Nadia Calviño : "Malheureusement, nous devons renforcer de la défense européenne"

À l’issue du Conseil européen des 20 et 21 mars, les pays européens ont réaffirmé leur soutien à l’Ukraine ainsi que leur volonté de renforcer les capacités de défense européenne.

Dans ce contexte, la Banque européenne d'investissement (BEI) a un rôle majeur à jouer. L’an passé, elle a produit 89 milliards d’euros de titres obligataires sur les marchés financiers pour de grands projets de transition énergétique et numérique, d'actions en faveur du climat ou de politiques de cohésion. Alors qu’auparavant les projets militaires soutenus par la BEI devaient être majoritairement dédiés au secteur civil, les investissements dans la défense sont à présent en hausse, notamment depuis le début de la guerre en Ukraine

"L'année dernière, nous avons doublé les investissements dans la défense"
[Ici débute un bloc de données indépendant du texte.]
import Literature.NumberTheory.EllipticCurves.ComplexTorusAddProofs
import Literature.NumberTheory.EllipticCurves.LatticeEndomorphism
import Literature.NumberTheory.EllipticCurves.TorsionCardinality
import Literature.NumberTheory.Transcendental.OnePeriods
import Mathlib.Analysis.Calculus.InverseFunctionTheorem.Deriv
import Mathlib.Analysis.Analytic.Polynomial
import Mathlib.Analysis.Complex.Polynomial.Basic
import HarnessLib

/-!
# Complex multiplication of the period lattice from an endomorphism of the curve

Topic `NumberTheory/EllipticCurves`; a proofs-only file (theorems only, no definitions, no named
facts) in `namespace PeriodPair`, companion of `LatticeEndomorphism.lean` (which proves the
converse direction used for the singular moduli: a rational *transformation* of `℘` certifies
complex multiplication).  It supplies the analytic half of the bridge
`End(E) ≠ ℤ ⟹ End(Λ) ≠ ℤ` (Silverman, *AEC*, Thm. VI.4.1(b): every analytic homomorphism
`ℂ/Λ₁ → ℂ/Λ₂` is `z ↦ αz` with `αΛ₁ ⊆ Λ₂`; Thm. VI.5.3: `End(E) ≅ End(Λ)`), i.e. of the named fact
`Literature.NumberTheory.EllipticCurves.periodPair_hasCM_of_hasCM`
(`ComplexMultiplicationJInvariantProofs.lean`), discharged in the sibling
`ComplexMultiplicationPeriodLatticeCMProofs.lean`.

Silverman's proof lifts a holomorphic group endomorphism of `ℂ/Λ` through the universal cover
and applies Liouville.  The tree has no complex structure on `E(ℂ)` and the endomorphism is only
given on `ℚ̄`-points, so the argument is rearranged to be *local*: with
`π : ℂ →+ E_Λ(ℂ)`, `z ↦ (℘(z), ℘'(z)/2)` (the tree's `PeriodPair.toPointHom`, a surjective
homomorphism with kernel `Λ`, `ComplexTorus.lean`, `ComplexTorusAddProofs.lean`):

* `PeriodPair.exists_local_lift` — if a map `Ψ` on a set `G ⊆ ℂ` satisfies
  `℘(Ψ z) = R(z)`, `℘'(Ψ z)/2 = K(z)` with `R` holomorphic and `K` continuous, then near a point
  `b ∈ G` with `℘'(Ψ b) ≠ 0` it has a holomorphic lift `F` modulo `Λ` with `℘ ∘ F = R`
  (`F = ℘⁻¹ ∘ R`, inverse function theorem `HasStrictDerivAt.toOpenPartialHomeomorph`; the sign
  in `℘(u) = ℘(v) ⇔ u ≡ ±v` is fixed by continuity);
* `PeriodPair.exists_eq_affine_of_lifts` — if `G` is a dense subgroup and `Ψ` is additive modulo
  `Λ` on `G`, holomorphic lifts `F₁` near `a` and `F₂` near `2a` make
  `F₂(2a + s + t) − F₁(a + s) − F₁(a + t)` a continuous `Λ`-valued (on a dense set, hence
  everywhere) function of small `(s, t)`, hence constant; so `F₁' ` is constant and `F₁` is affine;
* `PeriodPair.mul_mem_lattice_of_weierstrassP_affine_eq` — `℘(c' + αζ) = N(ζ)/D(ζ)` near a point,
  for `Λ`-periodic `N, D` analytic off `Λ` and `α ≠ 0`, forces `αΛ ⊆ Λ` (identity theorem on a
  connected co-countable open set, then `PeriodPair.mem_lattice_of_weierstrassP_add_eventuallyEq`;
  this abstracts Steps 3–5 of `PeriodPair.mul_mem_lattice_of_transformation`);
* `PeriodPair.hasCM_of_rational_lift` — the analytic core: a subgroup `G ≤ ℂ` containing the
  division points of `Λ`, and `Ψ` additive modulo `Λ` on `G`, given off finitely many cosets by
  rational functions of `(℘, ℘'/2)` and not congruent to any `z ↦ nz`, force `Λ.HasCM`
  (generic division point `exists_generic_div_point`, the three lemmas above, and `α ∉ ℤ` because
  `Ψ − α` would otherwise vanish modulo `Λ` on a neighbourhood of `0` in `G`, which generates `G`);
* `PeriodPair.hasCM_of_curve_endomorphism` — the same for an abstract group `M ↪ E_Λ(ℂ)` whose
  image contains the torsion, with an additive `φ : M → M` that is a rational map
  `(x, y) ↦ (p₁/q₁, p₂/q₂)` off a finite set and is not `[n]` (the form in which `End_{ℚ̄}(E)`
  presents itself in the prelude `Isogeny.lean`).

## References

* J. H. Silverman, *The Arithmetic of Elliptic Curves*, 2nd ed., GTM 106, Springer 2009:
  Thm. VI.4.1 (analytic maps `ℂ/Λ₁ → ℂ/Λ₂` are `z ↦ αz`), Thm. VI.5.3 and the display after
  Prop. VI.5.4 (`End(E) ≅ {α ∈ ℂ : αΛ ⊆ Λ}`), Prop. VI.3.6(b). [SilvermanAEC2009]
* E. T. Whittaker, G. N. Watson, *A Course of Modern Analysis*, 4th ed., CUP 1927, §20.3
  (the periods of `℘`).
-/

noncomputable section

open Complex Filter Topology Set

namespace PeriodPair

variable (L : PeriodPair)

/-! ### A local affine transformation `℘(c' + αζ) = N(ζ)/D(ζ)` with `Λ`-periodic `N, D` forces `αΛ ⊆ Λ` -/

/-- **Complex multiplication from a local affine transformation of `℘`.**  Let `N, D` be
`Λ`-periodic functions analytic off `Λ`, and suppose that near some `z₀ ∉ Λ` with `D(z₀) ≠ 0`
and `c' + αz₀ ∉ Λ` one has `N(ζ) = ℘(c' + αζ)·D(ζ)` (i.e. `℘(c' + αζ) = N(ζ)/D(ζ)`), `α ≠ 0`.
Then `αΛ ⊆ Λ`.  (The two sides of `N = ℘(c' + α·)·D` agree on the connected co-countable open set
where both are analytic, by the identity theorem; `Λ`-periodicity of the right-hand side then
gives `℘(αl + w) = ℘(w)` near a point, and a local translation symmetry of `℘` is a period,
`PeriodPair.mem_lattice_of_weierstrassP_add_eventuallyEq`.)  This abstracts Steps 3–5 of the
tree's `PeriodPair.mul_mem_lattice_of_transformation` (`N = P(℘)`, `D = Q(℘)`). [folklore] -/
theorem mul_mem_lattice_of_weierstrassP_affine_eq {α c' z₀ : ℂ} (hα : α ≠ 0) {N D : ℂ → ℂ}
    (hN : AnalyticOnNhd ℂ N (L.lattice : Set ℂ)ᶜ) (hD : AnalyticOnNhd ℂ D (L.lattice : Set ℂ)ᶜ)
    (hNper : ∀ z : ℂ, ∀ l ∈ L.lattice, N (z + l) = N z)
    (hDper : ∀ z : ℂ, ∀ l ∈ L.lattice, D (z + l) = D z)
    (hz₀ : z₀ ∉ L.lattice) (hc : c' + α * z₀ ∉ L.lattice) (hDz₀ : D z₀ ≠ 0)
    (h : ∀ᶠ ζ in 𝓝 z₀, N ζ = ℘[L] (c' + α * ζ) * D ζ) {l : ℂ} (hl : l ∈ L.lattice) :
    α * l ∈ L.lattice := by
  have hopen : IsOpen ((L.lattice : Set ℂ)ᶜ) := L.isClosed_lattice.isOpen_compl
  -- Step 3: `N ζ = ℘(c' + α ζ) D ζ` on `V = {ζ ∉ Λ, c' + αζ ∉ Λ}`
  set G : ℂ → ℂ := fun ζ ↦ N ζ - ℘[L] (c' + α * ζ) * D ζ with hG
  set V : Set ℂ := {ζ | ζ ∉ L.lattice ∧ c' + α * ζ ∉ L.lattice} with hV
  have hVeq : V = ((L.lattice : Set ℂ) ∪
      (fun m : ℂ ↦ (m - c') / α) '' (L.lattice : Set ℂ))ᶜ := by
    ext ζ
    simp only [hV, mem_setOf_eq, mem_compl_iff, mem_union, mem_image, SetLike.mem_coe, not_or,
      not_exists, not_and]
    constructor
    · rintro ⟨h1, h2⟩
      refine ⟨h1, fun m hm h ↦ h2 ?_⟩
      have e : c' + α * ((m - c') / α) = m := by field_simp; ring
      rw [← h, e]
      exact hm
    · rintro ⟨h1, h2⟩
      refine ⟨h1, fun h ↦ h2 _ h ?_⟩
      field_simp
      ring
  have hVopen : IsOpen V :=
    (hopen.preimage continuous_id).inter (hopen.preimage (by fun_prop))
  have hVcount : Vᶜ.Countable := by
    rw [hVeq, compl_compl]
    exact L.countable_lattice.union (L.countable_lattice.image _)
  have hVpre : IsPreconnected V := by
    rw [hVeq]
    exact (Set.Countable.isConnected_compl_of_one_lt_rank (by simp)
      (L.countable_lattice.union (L.countable_lattice.image _))).isPreconnected
  have hGan : AnalyticOnNhd ℂ G V := by
    intro ζ hζ
    have hi : AnalyticAt ℂ (fun ζ : ℂ ↦ c' + α * ζ) ζ := by fun_prop
    have h℘2 : AnalyticAt ℂ (fun ζ : ℂ ↦ ℘[L] (c' + α * ζ)) ζ :=
      (L.analyticOnNhd_weierstrassP (c' + α * ζ) hζ.2).comp (f := fun ζ : ℂ ↦ c' + α * ζ) hi
    exact (hN ζ hζ.1).sub (h℘2.mul (hD ζ hζ.1))
  have hz₀V : z₀ ∈ V := ⟨hz₀, hc⟩
  have hGfreq : ∃ᶠ ζ in 𝓝[≠] z₀, G ζ = (fun _ ↦ (0 : ℂ)) ζ := by
    have h' : ∀ᶠ ζ in 𝓝[≠] z₀, G ζ = 0 := by
      filter_upwards [mem_nhdsWithin_of_mem_nhds h] with ζ hζ
      simp only [hG, hζ, sub_self]
    exact h'.frequently
  have hGV : EqOn G (fun _ ↦ (0 : ℂ)) V :=
    hGan.eqOn_of_preconnected_of_frequently_eq analyticOnNhd_const hVpre hz₀V hGfreq
  -- Step 4: periodicity gives `℘(α l + w) = ℘(w)` near a point
  set O : Set ℂ := {ζ | ζ ∉ L.lattice ∧ D ζ ≠ 0} with hO
  have hOopen : IsOpen O := by
    rw [isOpen_iff_mem_nhds]
    rintro ζ ⟨hζ, hζD⟩
    have h2 : ∀ᶠ ξ in 𝓝 ζ, D ξ ≠ 0 := (hD ζ hζ).continuousAt.eventually_ne hζD
    filter_upwards [hopen.mem_nhds hζ, h2] with ξ h1 h2 using ⟨h1, h2⟩
  set W : Set ℂ := V ∩ (fun ζ ↦ ζ + l) ⁻¹' V with hW
  have hWopen : IsOpen W := hVopen.inter (hVopen.preimage (by fun_prop))
  have hWdense : Dense W := by
    have hcount : Wᶜ.Countable := by
      rw [hW, compl_inter]
      refine hVcount.union ?_
      have : ((fun ζ : ℂ ↦ ζ + l) ⁻¹' V)ᶜ = (fun ζ : ℂ ↦ ζ - l) '' Vᶜ := by
        ext ζ
        simp only [mem_compl_iff, mem_preimage, mem_image]
        constructor
        · intro h
          exact ⟨ζ + l, h, by ring⟩
        · rintro ⟨ξ, hξ, rfl⟩
          simpa using hξ
      rw [this]
      exact hVcount.image _
    simpa using hcount.dense_compl ℝ
  obtain ⟨ζ₁, hζ₁O, hζ₁W⟩ : (O ∩ W).Nonempty :=
    hWdense.inter_open_nonempty O hOopen ⟨z₀, hz₀, hDz₀⟩
  have hper : ∀ᶠ w in 𝓝 (c' + α * ζ₁), ℘[L] (α * l + w) = ℘[L] w := by
    have hOW : O ∩ W ∈ 𝓝 ζ₁ := (hOopen.inter hWopen).mem_nhds ⟨hζ₁O, hζ₁W⟩
    have hcont : ContinuousAt (fun w : ℂ ↦ (w - c') / α) (c' + α * ζ₁) := by fun_prop
    have e0 : (c' + α * ζ₁ - c') / α = ζ₁ := by
      rw [add_sub_cancel_left, mul_div_cancel_left₀ _ hα]
    have hpre := hcont.preimage_mem_nhds (by rw [e0]; exact hOW)
    filter_upwards [hpre] with w hw
    obtain ⟨ζ, rfl⟩ : ∃ ζ, w = c' + α * ζ := ⟨(w - c') / α, by rw [mul_div_cancel₀ _ hα]; ring⟩
    have e0' : (c' + α * ζ - c') / α = ζ := by
      rw [add_sub_cancel_left, mul_div_cancel_left₀ _ hα]
    have hw' : ζ ∈ O ∩ W := by simpa only [mem_preimage, e0'] using hw
    obtain ⟨⟨-, hDζ⟩, hζV, hζV'⟩ := hw'
    have hNl : N (ζ + l) = N ζ := hNper ζ l hl
    have hDl : D (ζ + l) = D ζ := hDper ζ l hl
    have e1 := hGV hζV
    have e2 := hGV hζV'
    simp only [hG, hNl, hDl, sub_eq_zero] at e1 e2
    rw [show α * l + (c' + α * ζ) = c' + α * (ζ + l) by ring]
    exact mul_right_cancel₀ hDζ (e2.symm.trans e1)
  -- Step 5: a local translation symmetry of `℘` is a period
  refine L.mem_lattice_of_weierstrassP_add_eventuallyEq hζ₁W.1.2 ?_ hper
  have := hζ₁W.2.2
  rwa [show c' + α * (ζ₁ + l) = α * l + (c' + α * ζ₁) by ring] at this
Un changement d’orientation défendu par sa présidente, Nadia Calviño : "Malheureusement, nous devons renforcer les capacités européennes de sécurité et de défense ! Chaque institution doit jouer son rôle et la BEI est prête à y contribuer : Nous pouvons proposer, à des taux d'intérêt bas et avec de longues périodes de maturité, de gros investissements dans les infrastructures, par exemple pour la mobilité militaire, pour les casernes, la recherche, le domaine de l'espace ou la protection des frontières", précise-t-elle. 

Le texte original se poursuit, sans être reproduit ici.